My father continued to watch the news. I think the plunging stock markets were making his eyebrows arch like that (or at least I hope so; it couldn’t still be because of my tongue). The old man looked to his left, then to his right, and then he busied himself with a copy of the Gainesville Sun, the paper making crinkling noises as he brought it up to his face. The young man with the video game… well, he just continued to push buttons on his game, with Marge and Homer making random comments as he did so.

Why doesn’t he turn that blasted thing down?

“Ms. Jawad? We’re ready for you.”

I hobbled through a hallway (making sure to glare at the receptionist she-devil as I walked past) and into a changing room, where the nurse asked me all sorts of questions I had heard before.

“Weight? Height? How’d this happen? How would you rate the pain on a scale of one to ten? Where exactly does it hurt? Does your foot go numb? Do you sense any weakness in your leg? Do you have any difficulty doing daily activities?”

I answered them all just as I had answered them those many times before. “About 140 pounds. Five foot ten. I fell off my bike, flew over the handlebars. It’s about an eight right now, but it varies between a five to a ten. My whole leg hurts. Yes, it does go numb, especially when I’m driving. Yep, it’s a lot weaker. And yes ma’am, I do.”

You’ve always got to throw a ma’am in there somewhere.

Once that was done with, she gave me the run-through. No metal anywhere (but fixed retainers and braces are a-okay), no clothes, put this robe on, put all of your stuff in a locker, and bring the key with you.

Sounds easy enough.

After removing the metal from my 11 piercings (Hah, there’s more that my dad doesn’t know about!), I stripped down to my underwear and surveyed the over-starched hospital issue robe.

It was huge in the way that four of me could have fit inside of it. And it hung wide open in the back.

I have never been happier to not be wearing a thong in my life.

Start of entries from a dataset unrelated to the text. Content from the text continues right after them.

import Summits.HubbardSuperconductivity.HubbardSuperconductivity.Theorems.AnisotropyChordTransferFibre3FinX3Eval

/-!
# Route `AnisotropyChord` / H0 rotor rung: FIN per-`L` GM₃ (X5), `L = 31` — rows `N₁` / D / side-condition cell facts, part `p15`

Kernel facts (`decide +kernel`) for cert cells 50, 51 of the per-`L` grid of `L = 31`: `xbnCellAny2` (row `N₁` on XB2 point wedges recomputed in the kernel, exporting the literal brackets `nt ⊇ T⁺ − 3λ₂` and `tb ⊇ T⁺·D`), `xdCellAnyN0` (row D, reads `nt`), `sdCellAnyZN` (side condition, reads `nt`); evaluators `…FinX3Eval` / `…FinX5Eval`; constants from the compiled design probe (x3probe/x3plan, margins c ×0.985, b ×1.03, aD ×1.03); assembled in `…FinX5GM3ThirtyOne`.
Prover seat `hubbard-h0-rotor-p3` g8; helper for piece A = stmt-HubbardSuperconductivity-23918 of rung 19089 (`--supports`, helper class).
WHAT THIS IS NOT: nothing here proves superconductivity in the Hubbard model (rotor TARGET as worded stays FALSE, g15 verdict); kernel facts for the FIN certificate of ONE conditional reduction.  Tree imports only; zero data; standard axioms.
-/

set_option linter.dupNamespace false
set_option autoImplicit false

namespace Summit.HubbardSuperconductivity.HubbardSuperconductivity.Theorems.AnisotropyChord.Transfer.Fibre3

namespace FinXD

open FinXB FinCell Hole2

set_option maxHeartbeats 4000000 in
/-- row `N₁` of cell 50 of `L = 31` (`c = 61/100`), exporting `nt`, `tb`. [folklore] -/
theorem xn31_50 : xbnCellAny2 31 (49/50 : ℚ) 186476546494340 191138460156700 (61/100 : ℚ) ((-1616686408618 : ℤ), (1829111425088 : ℤ)) ((557809538586857 : ℤ), (575247906382733 : ℤ)) = true := by decide +kernel

set_option maxHeartbeats 4000000 in
/-- row D of cell 50 of `L = 31` (`aD = 17/200`). [folklore] -/
theorem xd31_50 : xdCellAnyN0 31 (49/50 : ℚ) 186476546494340 191138460156700 (17/200 : ℚ) ((-1616686408618 : ℤ), (1829111425088 : ℤ)) = true := by decide +kernel

set_option maxHeartbeats 4000000 in
/-- side condition of cell 50 of `L = 31` (`c, b = 57/100, aD`). [folklore] -/
theorem sd31_50 : sdCellAnyZN 31 (49/50 : ℚ) 100 186476546494340 191138460156700 ((61/100 : ℚ), (57 : ℕ), (17/200 : ℚ)) ((-1616686408618 : ℤ), (1829111425088 : ℤ)) = true := by decide +kernel

set_option maxHeartbeats 4000000 in
/-- row `N₁` of cell 51 of `L = 31` (`c = 61/100`), exporting `nt`, `tb`. [folklore] -/
theorem xn31_51 : xbnCellAny2 31 (49/50 : ℚ) 191138460156700 195916921660617 (61/100 : ℚ) ((-1601631644545 : ℤ), (1834584741196 : ℤ)) ((571810248975821 : ℤ), (589588849572781 : ℤ)) = true := by decide +kernel

set_option maxHeartbeats 4000000 in
/-- row D of cell 51 of `L = 31` (`aD = 17/200`). [folklore] -/
theorem xd31_51 : xdCellAnyN0 31 (49/50 : ℚ) 191138460156700 195916921660617 (17/200 : ℚ) ((-1601631644545 : ℤ), (1834584741196 : ℤ)) = true := by decide +kernel

set_option maxHeartbeats 4000000 in
/-- side condition of cell 51 of `L = 31` (`c, b = 57/100, aD`). [folklore] -/
theorem sd31_51 : sdCellAnyZN 31 (49/50 : ℚ) 100 191138460156700 195916921660617 ((61/100 : ℚ), (57 : ℕ), (17/200 : ℚ)) ((-1601631644545 : ℤ), (1834584741196 : ℤ)) = true := by decide +kernel

end FinXD

end Summit.HubbardSuperconductivity.HubbardSuperconductivity.Theorems.AnisotropyChord.Transfer.Fibre3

I put it on, and tied it up as tight as I could to protect my underwear from being seen by everybody.

At least they’re cute.

… Much unlike the robe itself. I felt like I was drowning in a sea of ugly light blue that smelled like hospital.

After locking up my belongings, a nurse showed me into a room, and there it was.

So, Machine, we meet again.

The nurse explained that the process would probably take about half an hour.

Thirty minutes.

Thirty long minutes where I can't move at all, where I am stuck in the noisy, hulking beast. A lot can happen in that time period. I could have a pizza delivered to my house, or I could watch a sitcom, and if I was traveling at 70 miles per hour, I could cover a whole… 35 miles.

The nurse left the room, and it began.

“It” was all quite unceremonious. The man operating the MRI machine looked nothing like my cartoon villain idea of a bad guy, which made me breathe a sigh of relief. I think my organs did the same. I don’t know why I expected more from him, but what I got was this: “Okay, your head goes there in between those things, that ‘pillow’ is for you to rest your legs on, and these earplugs will help with the noise.”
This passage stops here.